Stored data
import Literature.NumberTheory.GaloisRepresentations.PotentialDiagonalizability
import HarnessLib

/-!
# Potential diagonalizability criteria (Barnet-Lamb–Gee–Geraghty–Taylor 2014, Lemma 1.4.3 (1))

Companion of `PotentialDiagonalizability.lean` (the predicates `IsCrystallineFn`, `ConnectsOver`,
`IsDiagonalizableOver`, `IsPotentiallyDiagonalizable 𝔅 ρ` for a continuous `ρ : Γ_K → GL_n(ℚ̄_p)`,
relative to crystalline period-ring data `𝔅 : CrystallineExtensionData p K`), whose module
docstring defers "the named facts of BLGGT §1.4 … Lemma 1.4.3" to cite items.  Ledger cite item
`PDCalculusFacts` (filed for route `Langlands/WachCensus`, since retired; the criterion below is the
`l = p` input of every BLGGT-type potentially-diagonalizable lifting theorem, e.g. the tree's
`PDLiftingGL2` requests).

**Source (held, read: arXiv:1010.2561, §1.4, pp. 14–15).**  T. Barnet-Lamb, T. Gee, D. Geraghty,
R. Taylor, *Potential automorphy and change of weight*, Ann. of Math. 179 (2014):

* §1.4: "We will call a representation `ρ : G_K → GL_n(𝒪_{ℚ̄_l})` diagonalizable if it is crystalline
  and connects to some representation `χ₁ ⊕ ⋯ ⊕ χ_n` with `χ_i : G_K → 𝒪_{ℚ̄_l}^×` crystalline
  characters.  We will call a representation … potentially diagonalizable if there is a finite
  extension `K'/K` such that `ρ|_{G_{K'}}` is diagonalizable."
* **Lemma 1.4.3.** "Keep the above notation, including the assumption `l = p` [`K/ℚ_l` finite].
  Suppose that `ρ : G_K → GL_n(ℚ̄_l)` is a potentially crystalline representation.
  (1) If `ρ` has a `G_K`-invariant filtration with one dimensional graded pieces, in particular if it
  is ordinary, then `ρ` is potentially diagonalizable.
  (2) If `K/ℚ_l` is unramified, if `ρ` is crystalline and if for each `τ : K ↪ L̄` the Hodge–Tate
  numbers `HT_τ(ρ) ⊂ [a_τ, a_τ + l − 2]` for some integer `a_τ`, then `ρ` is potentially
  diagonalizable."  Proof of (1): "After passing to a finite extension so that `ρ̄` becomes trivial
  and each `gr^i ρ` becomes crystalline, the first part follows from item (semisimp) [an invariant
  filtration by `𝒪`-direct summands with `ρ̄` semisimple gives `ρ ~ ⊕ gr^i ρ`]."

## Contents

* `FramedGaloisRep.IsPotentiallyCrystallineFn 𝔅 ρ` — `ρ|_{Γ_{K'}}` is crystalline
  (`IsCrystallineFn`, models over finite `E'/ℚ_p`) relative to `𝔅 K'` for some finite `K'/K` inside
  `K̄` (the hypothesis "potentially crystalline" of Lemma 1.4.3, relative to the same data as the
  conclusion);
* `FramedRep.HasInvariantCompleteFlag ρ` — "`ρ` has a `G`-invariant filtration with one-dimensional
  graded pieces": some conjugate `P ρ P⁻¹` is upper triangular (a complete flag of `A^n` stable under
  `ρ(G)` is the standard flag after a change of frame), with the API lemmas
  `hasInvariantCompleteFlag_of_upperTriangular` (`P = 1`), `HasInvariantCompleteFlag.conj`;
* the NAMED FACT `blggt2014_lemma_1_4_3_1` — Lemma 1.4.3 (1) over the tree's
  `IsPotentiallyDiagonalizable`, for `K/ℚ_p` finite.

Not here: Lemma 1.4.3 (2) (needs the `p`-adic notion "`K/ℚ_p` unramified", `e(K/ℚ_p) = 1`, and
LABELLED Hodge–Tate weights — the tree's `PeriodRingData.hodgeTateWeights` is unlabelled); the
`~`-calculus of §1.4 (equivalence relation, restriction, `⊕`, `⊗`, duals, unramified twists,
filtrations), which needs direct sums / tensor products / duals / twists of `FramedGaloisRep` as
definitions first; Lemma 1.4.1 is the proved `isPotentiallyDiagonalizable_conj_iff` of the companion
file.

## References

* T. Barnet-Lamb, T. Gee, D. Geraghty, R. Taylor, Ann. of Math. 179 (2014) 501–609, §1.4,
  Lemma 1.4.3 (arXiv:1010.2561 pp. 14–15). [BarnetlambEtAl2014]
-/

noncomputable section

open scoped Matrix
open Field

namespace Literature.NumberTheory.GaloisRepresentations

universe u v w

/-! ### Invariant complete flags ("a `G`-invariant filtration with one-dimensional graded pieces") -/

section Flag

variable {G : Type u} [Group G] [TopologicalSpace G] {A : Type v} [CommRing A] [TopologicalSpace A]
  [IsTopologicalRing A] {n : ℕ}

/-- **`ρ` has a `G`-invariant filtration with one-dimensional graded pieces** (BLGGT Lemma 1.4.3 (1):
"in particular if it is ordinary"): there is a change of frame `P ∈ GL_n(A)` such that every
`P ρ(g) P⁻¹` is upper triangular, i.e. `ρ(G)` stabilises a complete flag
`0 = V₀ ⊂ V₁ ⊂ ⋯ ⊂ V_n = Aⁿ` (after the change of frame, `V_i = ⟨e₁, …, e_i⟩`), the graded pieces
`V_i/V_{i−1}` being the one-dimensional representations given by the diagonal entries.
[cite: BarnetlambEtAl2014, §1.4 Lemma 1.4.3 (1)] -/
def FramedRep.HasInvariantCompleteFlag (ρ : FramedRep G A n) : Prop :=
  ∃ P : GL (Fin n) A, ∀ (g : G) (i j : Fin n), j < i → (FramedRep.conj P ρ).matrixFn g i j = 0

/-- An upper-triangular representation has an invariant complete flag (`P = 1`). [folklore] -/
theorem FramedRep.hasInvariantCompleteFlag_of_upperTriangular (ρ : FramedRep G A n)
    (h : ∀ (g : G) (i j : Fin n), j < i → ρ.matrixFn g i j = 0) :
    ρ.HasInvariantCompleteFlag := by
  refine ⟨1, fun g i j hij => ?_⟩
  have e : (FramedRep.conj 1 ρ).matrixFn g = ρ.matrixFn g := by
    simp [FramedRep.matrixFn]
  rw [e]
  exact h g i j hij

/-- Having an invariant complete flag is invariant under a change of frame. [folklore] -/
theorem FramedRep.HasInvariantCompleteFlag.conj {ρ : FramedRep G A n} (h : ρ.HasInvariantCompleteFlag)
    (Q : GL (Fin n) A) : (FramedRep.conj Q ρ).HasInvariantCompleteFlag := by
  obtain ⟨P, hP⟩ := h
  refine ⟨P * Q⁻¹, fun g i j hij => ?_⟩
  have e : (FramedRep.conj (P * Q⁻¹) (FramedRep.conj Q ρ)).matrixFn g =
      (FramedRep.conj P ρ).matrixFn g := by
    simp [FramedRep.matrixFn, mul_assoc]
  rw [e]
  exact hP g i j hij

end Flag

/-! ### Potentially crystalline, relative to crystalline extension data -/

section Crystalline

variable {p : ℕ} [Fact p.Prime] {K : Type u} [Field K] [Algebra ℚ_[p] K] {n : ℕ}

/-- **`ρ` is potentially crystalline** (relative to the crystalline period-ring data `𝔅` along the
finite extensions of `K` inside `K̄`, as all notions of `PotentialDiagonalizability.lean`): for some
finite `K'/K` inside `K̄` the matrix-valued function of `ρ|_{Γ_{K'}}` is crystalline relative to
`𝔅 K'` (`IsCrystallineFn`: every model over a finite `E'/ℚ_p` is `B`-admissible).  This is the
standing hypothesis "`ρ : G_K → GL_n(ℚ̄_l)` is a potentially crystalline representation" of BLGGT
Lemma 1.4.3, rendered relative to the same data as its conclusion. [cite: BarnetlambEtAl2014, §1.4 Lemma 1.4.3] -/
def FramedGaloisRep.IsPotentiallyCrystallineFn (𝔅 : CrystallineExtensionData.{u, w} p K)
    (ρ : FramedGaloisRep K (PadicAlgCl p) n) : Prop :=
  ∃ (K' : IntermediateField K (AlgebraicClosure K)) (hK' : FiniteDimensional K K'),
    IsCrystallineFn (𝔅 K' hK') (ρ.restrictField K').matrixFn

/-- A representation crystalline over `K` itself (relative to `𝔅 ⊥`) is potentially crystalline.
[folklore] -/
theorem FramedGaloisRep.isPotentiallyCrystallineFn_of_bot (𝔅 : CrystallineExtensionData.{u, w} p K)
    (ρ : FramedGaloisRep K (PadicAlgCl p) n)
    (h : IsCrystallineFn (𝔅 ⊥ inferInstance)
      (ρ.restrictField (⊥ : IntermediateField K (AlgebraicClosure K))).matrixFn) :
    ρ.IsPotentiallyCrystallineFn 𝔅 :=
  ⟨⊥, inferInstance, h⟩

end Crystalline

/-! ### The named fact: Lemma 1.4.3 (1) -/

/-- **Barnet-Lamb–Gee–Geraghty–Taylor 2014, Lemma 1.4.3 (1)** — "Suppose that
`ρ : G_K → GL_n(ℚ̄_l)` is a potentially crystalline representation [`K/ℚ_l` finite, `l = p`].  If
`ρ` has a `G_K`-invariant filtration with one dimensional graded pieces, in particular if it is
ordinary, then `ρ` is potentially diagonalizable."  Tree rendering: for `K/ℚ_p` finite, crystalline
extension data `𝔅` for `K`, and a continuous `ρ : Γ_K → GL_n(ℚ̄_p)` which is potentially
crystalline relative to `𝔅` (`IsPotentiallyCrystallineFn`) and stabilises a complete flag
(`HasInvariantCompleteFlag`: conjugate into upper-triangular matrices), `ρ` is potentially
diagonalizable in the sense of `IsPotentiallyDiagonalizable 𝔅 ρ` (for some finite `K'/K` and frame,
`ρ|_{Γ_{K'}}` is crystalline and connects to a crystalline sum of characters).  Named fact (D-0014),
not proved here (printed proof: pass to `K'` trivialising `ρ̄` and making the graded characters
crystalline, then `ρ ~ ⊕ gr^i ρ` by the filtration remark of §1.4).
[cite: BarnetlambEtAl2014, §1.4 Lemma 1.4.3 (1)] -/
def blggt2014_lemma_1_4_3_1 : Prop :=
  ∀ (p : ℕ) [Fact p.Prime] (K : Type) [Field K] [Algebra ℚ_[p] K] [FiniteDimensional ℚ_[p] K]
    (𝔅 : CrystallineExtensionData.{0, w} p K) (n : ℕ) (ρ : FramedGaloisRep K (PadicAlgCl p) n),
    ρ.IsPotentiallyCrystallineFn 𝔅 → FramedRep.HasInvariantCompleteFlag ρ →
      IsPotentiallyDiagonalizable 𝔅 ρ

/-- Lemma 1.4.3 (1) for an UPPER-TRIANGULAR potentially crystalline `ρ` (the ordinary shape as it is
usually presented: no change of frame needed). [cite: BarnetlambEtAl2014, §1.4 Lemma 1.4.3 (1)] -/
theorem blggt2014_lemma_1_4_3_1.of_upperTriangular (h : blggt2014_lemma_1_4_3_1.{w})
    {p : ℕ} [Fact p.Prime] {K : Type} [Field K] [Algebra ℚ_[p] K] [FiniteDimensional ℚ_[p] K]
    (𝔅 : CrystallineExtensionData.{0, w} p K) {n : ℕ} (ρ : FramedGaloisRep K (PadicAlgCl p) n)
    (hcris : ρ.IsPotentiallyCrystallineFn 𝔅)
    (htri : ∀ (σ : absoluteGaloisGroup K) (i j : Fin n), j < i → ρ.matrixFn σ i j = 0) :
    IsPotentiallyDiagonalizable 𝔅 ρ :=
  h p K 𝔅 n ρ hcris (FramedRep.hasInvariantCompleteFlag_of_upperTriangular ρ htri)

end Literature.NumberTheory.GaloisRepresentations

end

* * *

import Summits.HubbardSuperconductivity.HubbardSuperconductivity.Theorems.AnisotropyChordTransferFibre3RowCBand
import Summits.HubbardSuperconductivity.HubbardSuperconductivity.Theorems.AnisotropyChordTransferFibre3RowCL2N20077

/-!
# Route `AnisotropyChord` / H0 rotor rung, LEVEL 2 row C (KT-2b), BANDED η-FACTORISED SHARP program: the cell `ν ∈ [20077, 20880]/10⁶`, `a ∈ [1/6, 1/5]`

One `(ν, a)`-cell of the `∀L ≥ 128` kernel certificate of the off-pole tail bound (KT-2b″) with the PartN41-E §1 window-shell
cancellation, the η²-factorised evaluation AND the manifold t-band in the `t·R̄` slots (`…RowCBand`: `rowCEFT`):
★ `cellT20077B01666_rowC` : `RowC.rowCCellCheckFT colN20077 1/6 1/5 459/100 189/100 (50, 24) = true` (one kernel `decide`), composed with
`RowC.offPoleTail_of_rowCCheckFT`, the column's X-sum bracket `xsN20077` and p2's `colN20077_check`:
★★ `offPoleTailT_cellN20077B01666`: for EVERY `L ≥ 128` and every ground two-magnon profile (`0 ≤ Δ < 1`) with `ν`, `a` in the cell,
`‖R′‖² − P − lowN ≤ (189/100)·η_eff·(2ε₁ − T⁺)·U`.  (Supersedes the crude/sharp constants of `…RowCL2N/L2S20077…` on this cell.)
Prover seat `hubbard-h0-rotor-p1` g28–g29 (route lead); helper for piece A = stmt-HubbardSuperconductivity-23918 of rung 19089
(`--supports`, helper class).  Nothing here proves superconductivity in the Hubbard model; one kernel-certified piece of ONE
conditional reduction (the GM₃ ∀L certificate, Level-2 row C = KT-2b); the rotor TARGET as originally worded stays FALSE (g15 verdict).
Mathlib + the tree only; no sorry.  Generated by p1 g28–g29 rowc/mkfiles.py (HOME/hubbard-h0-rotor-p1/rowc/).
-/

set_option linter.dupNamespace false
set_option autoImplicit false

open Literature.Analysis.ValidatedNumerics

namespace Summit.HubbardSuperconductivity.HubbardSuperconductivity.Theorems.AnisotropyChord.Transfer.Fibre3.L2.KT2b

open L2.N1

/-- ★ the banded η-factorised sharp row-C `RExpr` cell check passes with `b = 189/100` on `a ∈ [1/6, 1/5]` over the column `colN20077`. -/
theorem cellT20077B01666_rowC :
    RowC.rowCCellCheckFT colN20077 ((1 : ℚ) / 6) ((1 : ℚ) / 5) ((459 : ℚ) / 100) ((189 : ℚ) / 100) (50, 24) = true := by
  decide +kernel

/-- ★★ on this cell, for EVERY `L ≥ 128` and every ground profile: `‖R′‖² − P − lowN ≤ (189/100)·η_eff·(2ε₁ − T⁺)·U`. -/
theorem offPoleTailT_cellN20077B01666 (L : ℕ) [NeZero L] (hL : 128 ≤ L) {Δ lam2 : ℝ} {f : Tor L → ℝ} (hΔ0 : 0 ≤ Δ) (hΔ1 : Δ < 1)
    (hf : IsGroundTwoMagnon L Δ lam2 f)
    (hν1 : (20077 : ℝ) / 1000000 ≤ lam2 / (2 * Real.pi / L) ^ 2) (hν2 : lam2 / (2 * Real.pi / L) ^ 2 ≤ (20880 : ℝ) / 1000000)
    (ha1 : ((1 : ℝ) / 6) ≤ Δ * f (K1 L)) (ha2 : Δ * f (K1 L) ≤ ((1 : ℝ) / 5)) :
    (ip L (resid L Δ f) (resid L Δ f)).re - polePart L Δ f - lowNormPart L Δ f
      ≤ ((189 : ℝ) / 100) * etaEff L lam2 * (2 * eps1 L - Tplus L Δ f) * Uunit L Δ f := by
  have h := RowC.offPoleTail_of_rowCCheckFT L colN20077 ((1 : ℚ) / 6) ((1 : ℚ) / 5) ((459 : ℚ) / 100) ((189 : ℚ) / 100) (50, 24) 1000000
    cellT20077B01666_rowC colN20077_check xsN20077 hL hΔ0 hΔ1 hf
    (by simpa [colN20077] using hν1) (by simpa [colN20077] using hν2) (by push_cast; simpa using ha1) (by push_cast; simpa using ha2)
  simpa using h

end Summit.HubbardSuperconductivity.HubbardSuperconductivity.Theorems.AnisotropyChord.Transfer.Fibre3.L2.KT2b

### Problem description
Write down every line of the data above that includes the string "Prime".

### Your solution
variable {p : ℕ} [Fact p.Prime] {K : Type u} [Field K] [Algebra ℚ_[p] K] {n : ℕ}
  ∀ (p : ℕ) [Fact p.Prime] (K : Type) [Field K] [Algebra ℚ_[p] K] [FiniteDimensional ℚ_[p] K]
    {p : ℕ} [Fact p.Prime] {K : Type} [Field K] [Algebra ℚ_[p] K] [FiniteDimensional ℚ_[p] K]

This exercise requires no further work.